• ASSIGNMENT: Starting at the line below holding "calc ∑' p : ℤ, W" and stopping at the line holding "calc ∑ p ∈ S, W", print every line exactly, both ends included, and leave the rest out.

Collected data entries
/-! ## §2 Regrouping by fibres and the chirp window functional -/

/-- The chirp window functional of fibre `n` is at most one: `Σ'_p W(p,n)‖ĝ_n(p + c)‖² ≤ 1` for `0 ≤ W ≤ 1`.
[cite: Grafakos2014, Prop. 3.2.7 (3)] -/
theorem tsum_weight_chirp_le_one (ψ : ShearProfile) (n c : ℤ) {W : (Fin 2 → ℤ) → ℝ} (hW0 : ∀ k, 0 ≤ W k)
    (hW1 : ∀ k, W k ≤ 1) :
    ∑' p : ℤ, W (![p, n]) * ‖fourierCoeff (twist ψ n) (p + c)‖ ^ 2 ≤ 1 := by
  have hs := summable_sq_norm_fourierCoeff_twist_shift ψ n c
  calc ∑' p : ℤ, W (![p, n]) * ‖fourierCoeff (twist ψ n) (p + c)‖ ^ 2
      ≤ ∑' p : ℤ, ‖fourierCoeff (twist ψ n) (p + c)‖ ^ 2 :=
        Summable.tsum_le_tsum (fun p => mul_le_of_le_one_left (sq_nonneg _) (hW1 _))
          (Summable.of_nonneg_of_le (fun p => mul_nonneg (hW0 _) (sq_nonneg _))
            (fun p => mul_le_of_le_one_left (sq_nonneg _) (hW1 _)) hs) hs
    _ = 1 := tsum_sq_norm_fourierCoeff_twist_shift ψ n c

/-- The chirp window functional is summable. [folklore] -/
theorem summable_weight_chirp (ψ : ShearProfile) (n c : ℤ) {W : (Fin 2 → ℤ) → ℝ} (hW0 : ∀ k, 0 ≤ W k)
    (hW1 : ∀ k, W k ≤ 1) : Summable fun p : ℤ => W (![p, n]) * ‖fourierCoeff (twist ψ n) (p + c)‖ ^ 2 :=
  Summable.of_nonneg_of_le (fun _ => mul_nonneg (hW0 _) (sq_nonneg _))
    (fun _ => mul_le_of_le_one_left (sq_nonneg _) (hW1 _)) (summable_sq_norm_fourierCoeff_twist_shift ψ n c)

/-- **The chirp window functional under a low-pass**: if the weight of fibre `n` is supported where `|p + c| ≤ Q`, then
`Σ'_p W(p,n)‖ĝ_n(p+c)‖² ≤ Σ_{q=−Q}^{Q}‖ĝ_n(q)‖²`. [cite: Grafakos2014, Prop. 3.2.7 (3)] -/
theorem tsum_weight_chirp_le_lowpass (ψ : ShearProfile) (n c : ℤ) {W : (Fin 2 → ℤ) → ℝ}
    (hW1 : ∀ k, W k ≤ 1) {Q : ℕ} (hsupp : ∀ p : ℤ, W (![p, n]) ≠ 0 → |p + c| ≤ Q) :
    ∑' p : ℤ, W (![p, n]) * ‖fourierCoeff (twist ψ n) (p + c)‖ ^ 2 ≤
      ∑ q ∈ Finset.Icc (-(Q : ℤ)) Q, ‖fourierCoeff (twist ψ n) q‖ ^ 2 := by
  classical
  -- the series is a finite sum over the shifted box
  set S : Finset ℤ := (Finset.Icc (-(Q : ℤ)) Q).image fun q => q - c with hS
  have hzero : ∀ p ∉ S, W (![p, n]) * ‖fourierCoeff (twist ψ n) (p + c)‖ ^ 2 = 0 := by
    intro p hp
    by_cases hWp : W (![p, n]) = 0
    · rw [hWp, zero_mul]
    · exfalso
      refine hp ?_
      rw [hS, Finset.mem_image]
      refine ⟨p + c, ?_, by ring⟩
      rw [Finset.mem_Icc]
      exact abs_le.1 (hsupp p hWp)
  rw [tsum_eq_sum hzero]
  calc ∑ p ∈ S, W (![p, n]) * ‖fourierCoeff (twist ψ n) (p + c)‖ ^ 2
      ≤ ∑ p ∈ S, ‖fourierCoeff (twist ψ n) (p + c)‖ ^ 2 :=
        Finset.sum_le_sum fun p _ => mul_le_of_le_one_left (sq_nonneg _) (hW1 _)
    _ = ∑ q ∈ Finset.Icc (-(Q : ℤ)) Q, ‖fourierCoeff (twist ψ n) q‖ ^ 2 := by
        rw [hS, Finset.sum_image (fun x _ y _ hxy => by simpa using hxy)]
        exact Finset.sum_congr rfl fun q _ => by rw [sub_add_cancel]

/-- **Regrouping the phase-one bound by fibres**: for `b₀ = datum ∘ Φ_H`, `a₁ = b₀ ∘ Φ_V` (profile `ψ`) and weights `0 ≤ W ≤ 1`,
`Σ'W‖𝓕a₁‖² ≤ ½(Σ'_n ‖ĝ_{−1}(n)‖²·Φ⁻_n + Σ'_n ‖ĝ₁(n)‖²·Φ⁺_n)` with `Φ^∓_n = Σ'_p W(p,n)‖ĝ_n(p ± 1)‖²`.
[cite: Grafakos2014, Prop. 3.1.2 (5) and Prop. 3.2.7 (3)] -/
theorem tsum_weight_sq_norm_phaseOne_le_fibre (ψ : ShearProfile) {b a : UnitAddTorus (Fin 2) → ℝ}
    (hb : b = datum ∘ shearMap 0 1 ψ) (ha : a = b ∘ shearMap 1 0 ψ) {W : (Fin 2 → ℤ) → ℝ} (hW0 : ∀ k, 0 ≤ W k)
    (hW1 : ∀ k, W k ≤ 1) :
    ∑' k : Fin 2 → ℤ, W k * ‖mFourierCoeff (fun x => (a x : ℂ)) k‖ ^ 2 ≤
      1 / 2 * ((∑' n : ℤ, ‖fourierCoeff (twist ψ (-1)) n‖ ^ 2 *
          ∑' p : ℤ, W (![p, n]) * ‖fourierCoeff (twist ψ n) (p + 1)‖ ^ 2) +
        ∑' n : ℤ, ‖fourierCoeff (twist ψ 1) n‖ ^ 2 *
          ∑' p : ℤ, W (![p, n]) * ‖fourierCoeff (twist ψ n) (p - 1)‖ ^ 2) := by
  have h := tsum_weight_sq_norm_phaseOne_le ψ hb ha hW0 hW1
  refine h.trans (le_of_eq ?_)
  congr 1
  -- the `ℤ × ℤ` series regrouped
  set T : ℤ × ℤ → ℝ := fun q => W (![q.2, q.1]) *
    (‖fourierCoeff (twist ψ q.1) (q.2 + 1)‖ ^ 2 * ‖fourierCoeff (twist ψ (-1)) q.1‖ ^ 2 +
      ‖fourierCoeff (twist ψ q.1) (q.2 - 1)‖ ^ 2 * ‖fourierCoeff (twist ψ 1) q.1‖ ^ 2) with hT
  have hM := hasSum_phaseOne_majorant ψ
  have hT0 : ∀ q, 0 ≤ T q := fun q => mul_nonneg (hW0 _) (by positivity)
  have hTs : Summable T := Summable.of_nonneg_of_le hT0
    (fun q => mul_le_of_le_one_left (by positivity) (hW1 _)) hM.summable
  change ∑' q : ℤ × ℤ, T q = _
  rw [hTs.tsum_prod]
  -- fibrewise: the inner sums
  have hsm : ∀ n : ℤ, Summable fun p : ℤ => W (![p, n]) * ‖fourierCoeff (twist ψ n) (p - 1)‖ ^ 2 := fun n => by
    simpa [sub_eq_add_neg] using summable_weight_chirp ψ n (-1) hW0 hW1
  have hinner : ∀ n : ℤ, ∑' p : ℤ, T (n, p) =
      ‖fourierCoeff (twist ψ (-1)) n‖ ^ 2 * ∑' p : ℤ, W (![p, n]) * ‖fourierCoeff (twist ψ n) (p + 1)‖ ^ 2 +
        ‖fourierCoeff (twist ψ 1) n‖ ^ 2 * ∑' p : ℤ, W (![p, n]) * ‖fourierCoeff (twist ψ n) (p - 1)‖ ^ 2 := by
    intro n
    have h1 := (summable_weight_chirp ψ n 1 hW0 hW1).mul_left (‖fourierCoeff (twist ψ (-1)) n‖ ^ 2)
    have h2 := (hsm n).mul_left (‖fourierCoeff (twist ψ 1) n‖ ^ 2)
    rw [← tsum_mul_left, ← tsum_mul_left, ← h1.tsum_add h2]
    exact tsum_congr fun p => by simp only [hT]; ring
  simp_rw [hinner]
  -- summability of the two fibre series (`Φ ≤ 1`)
  have hΦ0 : ∀ (n c : ℤ), 0 ≤ ∑' p : ℤ, W (![p, n]) * ‖fourierCoeff (twist ψ n) (p + c)‖ ^ 2 := fun n c =>
    tsum_nonneg fun p => mul_nonneg (hW0 _) (sq_nonneg _)
  have hw : ∀ c : ℤ, Summable fun n : ℤ => ‖fourierCoeff (twist ψ c) n‖ ^ 2 := fun c =>
    (hasSum_sq_norm_fourierCoeff_twist ψ c).summable
  have hs1 : Summable fun n : ℤ => ‖fourierCoeff (twist ψ (-1)) n‖ ^ 2 *
      ∑' p : ℤ, W (![p, n]) * ‖fourierCoeff (twist ψ n) (p + 1)‖ ^ 2 :=
    Summable.of_nonneg_of_le (fun n => mul_nonneg (sq_nonneg _) (hΦ0 n 1))
      (fun n => mul_le_of_le_one_right (sq_nonneg _) (tsum_weight_chirp_le_one ψ n 1 hW0 hW1)) (hw (-1))
  have hs2 : Summable fun n : ℤ => ‖fourierCoeff (twist ψ 1) n‖ ^ 2 *
      ∑' p : ℤ, W (![p, n]) * ‖fourierCoeff (twist ψ n) (p - 1)‖ ^ 2 := by
    refine Summable.of_nonneg_of_le (fun n => mul_nonneg (sq_nonneg _) ?_) (fun n => mul_le_of_le_one_right (sq_nonneg _) ?_)
      (hw 1)
    · simpa [sub_eq_add_neg] using hΦ0 n (-1)
    · simpa [sub_eq_add_neg] using tsum_weight_chirp_le_one ψ n (-1) hW0 hW1
  exact hs1.tsum_add hs2

/-! ## §3 The phase-one start inequality with EXACT chirp weights -/

/-- **Exact weights for the fibre sums**: for a chirp `g = twist ψ σ` within `2πη` of a continuous `g₀` (in the sense
`|σ·ψ(t) − λ·tri(2πt)/(2π)| ≤ η`) and fibre functionals `0 ≤ Φ ≤ 1`,
`Σ'_n ‖ĝ(n)‖²Φ_n ≤ (√(Σ'_n ‖ĝ₀(n)‖²Φ_n) + 2πη)²`. [cite: Grafakos2014, Prop. 3.2.7 (3)] -/
theorem tsum_sq_norm_twist_mul_le (ψ : ShearProfile) (σ lam : ℤ) {g₀ : UnitAddCircle → ℂ}
    (hg₀ : ∀ t : ℝ, g₀ (t : UnitAddCircle) = Complex.exp (-(2 * π * I * lam * ((tri (2 * π * t) / (2 * π) : ℝ) : ℂ))))
    (hg₀c : Continuous g₀) {η : ℝ} (hη : ∀ t : ℝ, |σ * ψ t - lam * (tri (2 * π * t) / (2 * π))| ≤ η)
    {Φ : ℤ → ℝ} (hΦ0 : ∀ n, 0 ≤ Φ n) (hΦ1 : ∀ n, Φ n ≤ 1) :
    ∑' n : ℤ, ‖fourierCoeff (twist ψ σ) n‖ ^ 2 * Φ n ≤
      (Real.sqrt (∑' n : ℤ, ‖fourierCoeff g₀ n‖ ^ 2 * Φ n) + 2 * π * η) ^ 2 := by
  -- pointwise closeness of the two chirps
  have hnear : ∀ x : UnitAddCircle, ‖twist ψ σ x - g₀ x‖ ≤ 2 * π * η := by
    intro x
    obtain ⟨t, rfl⟩ := QuotientAddGroup.mk_surjective x
    rw [twist_coe, hg₀ t]
    have h := norm_exp_neg_two_pi_I_sub_le (σ * ψ t) (lam * (tri (2 * π * t) / (2 * π)))
    have e1 : Complex.exp (-(2 * π * I * ((σ * ψ t : ℝ) : ℂ))) = Complex.exp (-(2 * Real.pi * Complex.I * σ * ψ t)) := by
      congr 1; push_cast; ring
    have e2 : Complex.exp (-(2 * π * I * ((lam * (tri (2 * π * t) / (2 * π)) : ℝ) : ℂ))) =
        Complex.exp (-(2 * π * I * lam * ((tri (2 * π * t) / (2 * π) : ℝ) : ℂ))) := by
      congr 1; push_cast; ring
    rw [e1, e2] at h
    exact h.trans (by nlinarith [hη t, Real.pi_pos, abs_nonneg (σ * ψ t - lam * (tri (2 * π * t) / (2 * π)))])
  have hηπ : 0 ≤ 2 * π * η := (norm_nonneg _).trans (hnear 0)
  have h := sqrt_tsum_weight_sq_norm_fourierCoeff_le_of_near (continuous_twist ψ σ) hg₀c hnear hΦ0 hΦ1
  have hcomm : ∀ (f : UnitAddCircle → ℂ), (fun n : ℤ => ‖fourierCoeff f n‖ ^ 2 * Φ n) = fun n => Φ n * ‖fourierCoeff f n‖ ^ 2 :=
    fun f => funext fun n => mul_comm _ _
  rw [hcomm, hcomm]
  have h0 : 0 ≤ ∑' n : ℤ, Φ n * ‖fourierCoeff (twist ψ σ) n‖ ^ 2 := tsum_nonneg fun n => mul_nonneg (hΦ0 n) (sq_nonneg _)
  calc ∑' n : ℤ, Φ n * ‖fourierCoeff (twist ψ σ) n‖ ^ 2
      = Real.sqrt (∑' n : ℤ, Φ n * ‖fourierCoeff (twist ψ σ) n‖ ^ 2) ^ 2 := (Real.sq_sqrt h0).symm
    _ ≤ (Real.sqrt (∑' n : ℤ, Φ n * ‖fourierCoeff g₀ n‖ ^ 2) + 2 * π * η) ^ 2 :=
        pow_le_pow_left₀ (Real.sqrt_nonneg _) h 2

/-- **THE PHASE-ONE START INEQUALITY.**  For any profile `ψ`, `b₀ = datum ∘ Φ_H(ψ)`, `a₁ = b₀ ∘ Φ_V(ψ)`, weights `0 ≤ W ≤ 1`, and
the exact one-tooth chirps `g₀⁺, g₀⁻` of frequencies `λ, −λ` with `|ψ(t) − λ·tri(2πt)/(2π)| ≤ η` (for the cascade: `ψ = γU₀`,
`λ = γ ∈ ℤ`, `η = γ(2e^{1/2}−1)δ₀/(2π)` by `abs_U_sub_exactProfile_le`):
`Σ'W‖𝓕a₁‖² ≤ ½[(√(Σ'_n‖ĝ₀⁻(n)‖²Φ⁻_n) + 2πη)² + (√(Σ'_n‖ĝ₀⁺(n)‖²Φ⁺_n) + 2πη)²]`, `Φ^∓_n = Σ'_pW(p,n)‖ĝ_n(p±1)‖² ∈ [0,1]`.
[cite: Grafakos2014, Prop. 3.1.2 (5) and Prop. 3.2.7 (3)] -/
theorem tsum_weight_sq_norm_phaseOne_le_exact (ψ : ShearProfile) {b a : UnitAddTorus (Fin 2) → ℝ}
    (hb : b = datum ∘ shearMap 0 1 ψ) (ha : a = b ∘ shearMap 1 0 ψ) {W : (Fin 2 → ℤ) → ℝ} (hW0 : ∀ k, 0 ≤ W k)
    (hW1 : ∀ k, W k ≤ 1) (lam : ℤ) {gp gm : UnitAddCircle → ℂ}
    (hgp : ∀ t : ℝ, gp (t : UnitAddCircle) = Complex.exp (-(2 * π * I * lam * ((tri (2 * π * t) / (2 * π) : ℝ) : ℂ))))
    (hgm : ∀ t : ℝ, gm (t : UnitAddCircle) = Complex.exp (-(2 * π * I * (-lam) * ((tri (2 * π * t) / (2 * π) : ℝ) : ℂ))))
    (hgpc : Continuous gp) (hgmc : Continuous gm) {η : ℝ} (hη : ∀ t : ℝ, |ψ t - lam * (tri (2 * π * t) / (2 * π))| ≤ η) :
    ∑' k : Fin 2 → ℤ, W k * ‖mFourierCoeff (fun x => (a x : ℂ)) k‖ ^ 2 ≤
      1 / 2 * ((Real.sqrt (∑' n : ℤ, ‖fourierCoeff gm n‖ ^ 2 *
            ∑' p : ℤ, W (![p, n]) * ‖fourierCoeff (twist ψ n) (p + 1)‖ ^ 2) + 2 * π * η) ^ 2 +
        (Real.sqrt (∑' n : ℤ, ‖fourierCoeff gp n‖ ^ 2 *
            ∑' p : ℤ, W (![p, n]) * ‖fourierCoeff (twist ψ n) (p - 1)‖ ^ 2) + 2 * π * η) ^ 2) := by
  have h := tsum_weight_sq_norm_phaseOne_le_fibre ψ hb ha hW0 hW1
  refine h.trans ?_
  have hηp : ∀ t : ℝ, |(1 : ℤ) * ψ t - lam * (tri (2 * π * t) / (2 * π))| ≤ η := fun t => by simpa using hη t
  have hηm : ∀ t : ℝ, |(-1 : ℤ) * ψ t - (-lam) * (tri (2 * π * t) / (2 * π))| ≤ η := fun t => by
    have : ((-1 : ℤ) : ℝ) * ψ t - (-lam) * (tri (2 * π * t) / (2 * π)) = -(ψ t - lam * (tri (2 * π * t) / (2 * π))) := by
      push_cast; ring
    rw [this, abs_neg]; exact hη t
  have hΦp0 : ∀ n : ℤ, 0 ≤ ∑' p : ℤ, W (![p, n]) * ‖fourierCoeff (twist ψ n) (p - 1)‖ ^ 2 := fun n =>
    tsum_nonneg fun p => mul_nonneg (hW0 _) (sq_nonneg _)
  have hΦp1 : ∀ n : ℤ, ∑' p : ℤ, W (![p, n]) * ‖fourierCoeff (twist ψ n) (p - 1)‖ ^ 2 ≤ 1 := fun n => by
    simpa [sub_eq_add_neg] using tsum_weight_chirp_le_one ψ n (-1) hW0 hW1
  have hΦm0 : ∀ n : ℤ, 0 ≤ ∑' p : ℤ, W (![p, n]) * ‖fourierCoeff (twist ψ n) (p + 1)‖ ^ 2 := fun n =>
    tsum_nonneg fun p => mul_nonneg (hW0 _) (sq_nonneg _)
  have hΦm1 : ∀ n : ℤ, ∑' p : ℤ, W (![p, n]) * ‖fourierCoeff (twist ψ n) (p + 1)‖ ^ 2 ≤ 1 := fun n =>
    tsum_weight_chirp_le_one ψ n 1 hW0 hW1
  have hgm' : ∀ t : ℝ, gm (t : UnitAddCircle) = Complex.exp (-(2 * π * I * ((-lam : ℤ)) * ((tri (2 * π * t) / (2 * π) : ℝ) : ℂ))) :=
    fun t => by rw [hgm t]; push_cast; ring_nf
  have h1 := tsum_sq_norm_twist_mul_le ψ (-1) (-lam) hgm' hgmc (by simpa using hηm) hΦm0 hΦm1
  have h2 := tsum_sq_norm_twist_mul_le ψ 1 lam hgp hgpc (by simpa using hηp) hΦp0 hΦp1
  linarith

• SOLUTION BELOW:
  calc ∑' p : ℤ, W (![p, n]) * ‖fourierCoeff (twist ψ n) (p + c)‖ ^ 2
      ≤ ∑' p : ℤ, ‖fourierCoeff (twist ψ n) (p + c)‖ ^ 2 :=
        Summable.tsum_le_tsum (fun p => mul_le_of_le_one_left (sq_nonneg _) (hW1 _))
          (Summable.of_nonneg_of_le (fun p => mul_nonneg (hW0 _) (sq_nonneg _))
            (fun p => mul_le_of_le_one_left (sq_nonneg _) (hW1 _)) hs) hs
    _ = 1 := tsum_sq_norm_fourierCoeff_twist_shift ψ n c

/-- The chirp window functional is summable. [folklore] -/
theorem summable_weight_chirp (ψ : ShearProfile) (n c : ℤ) {W : (Fin 2 → ℤ) → ℝ} (hW0 : ∀ k, 0 ≤ W k)
    (hW1 : ∀ k, W k ≤ 1) : Summable fun p : ℤ => W (![p, n]) * ‖fourierCoeff (twist ψ n) (p + c)‖ ^ 2 :=
  Summable.of_nonneg_of_le (fun _ => mul_nonneg (hW0 _) (sq_nonneg _))
    (fun _ => mul_le_of_le_one_left (sq_nonneg _) (hW1 _)) (summable_sq_norm_fourierCoeff_twist_shift ψ n c)

/-- **The chirp window functional under a low-pass**: if the weight of fibre `n` is supported where `|p + c| ≤ Q`, then
`Σ'_p W(p,n)‖ĝ_n(p+c)‖² ≤ Σ_{q=−Q}^{Q}‖ĝ_n(q)‖²`. [cite: Grafakos2014, Prop. 3.2.7 (3)] -/
theorem tsum_weight_chirp_le_lowpass (ψ : ShearProfile) (n c : ℤ) {W : (Fin 2 → ℤ) → ℝ}
    (hW1 : ∀ k, W k ≤ 1) {Q : ℕ} (hsupp : ∀ p : ℤ, W (![p, n]) ≠ 0 → |p + c| ≤ Q) :
    ∑' p : ℤ, W (![p, n]) * ‖fourierCoeff (twist ψ n) (p + c)‖ ^ 2 ≤
      ∑ q ∈ Finset.Icc (-(Q : ℤ)) Q, ‖fourierCoeff (twist ψ n) q‖ ^ 2 := by
  classical
  -- the series is a finite sum over the shifted box
  set S : Finset ℤ := (Finset.Icc (-(Q : ℤ)) Q).image fun q => q - c with hS
  have hzero : ∀ p ∉ S, W (![p, n]) * ‖fourierCoeff (twist ψ n) (p + c)‖ ^ 2 = 0 := by
    intro p hp
    by_cases hWp : W (![p, n]) = 0
    · rw [hWp, zero_mul]
    · exfalso
      refine hp ?_
      rw [hS, Finset.mem_image]
      refine ⟨p + c, ?_, by ring⟩
      rw [Finset.mem_Icc]
      exact abs_le.1 (hsupp p hWp)
  rw [tsum_eq_sum hzero]
  calc ∑ p ∈ S, W (![p, n]) * ‖fourierCoeff (twist ψ n) (p + c)‖ ^ 2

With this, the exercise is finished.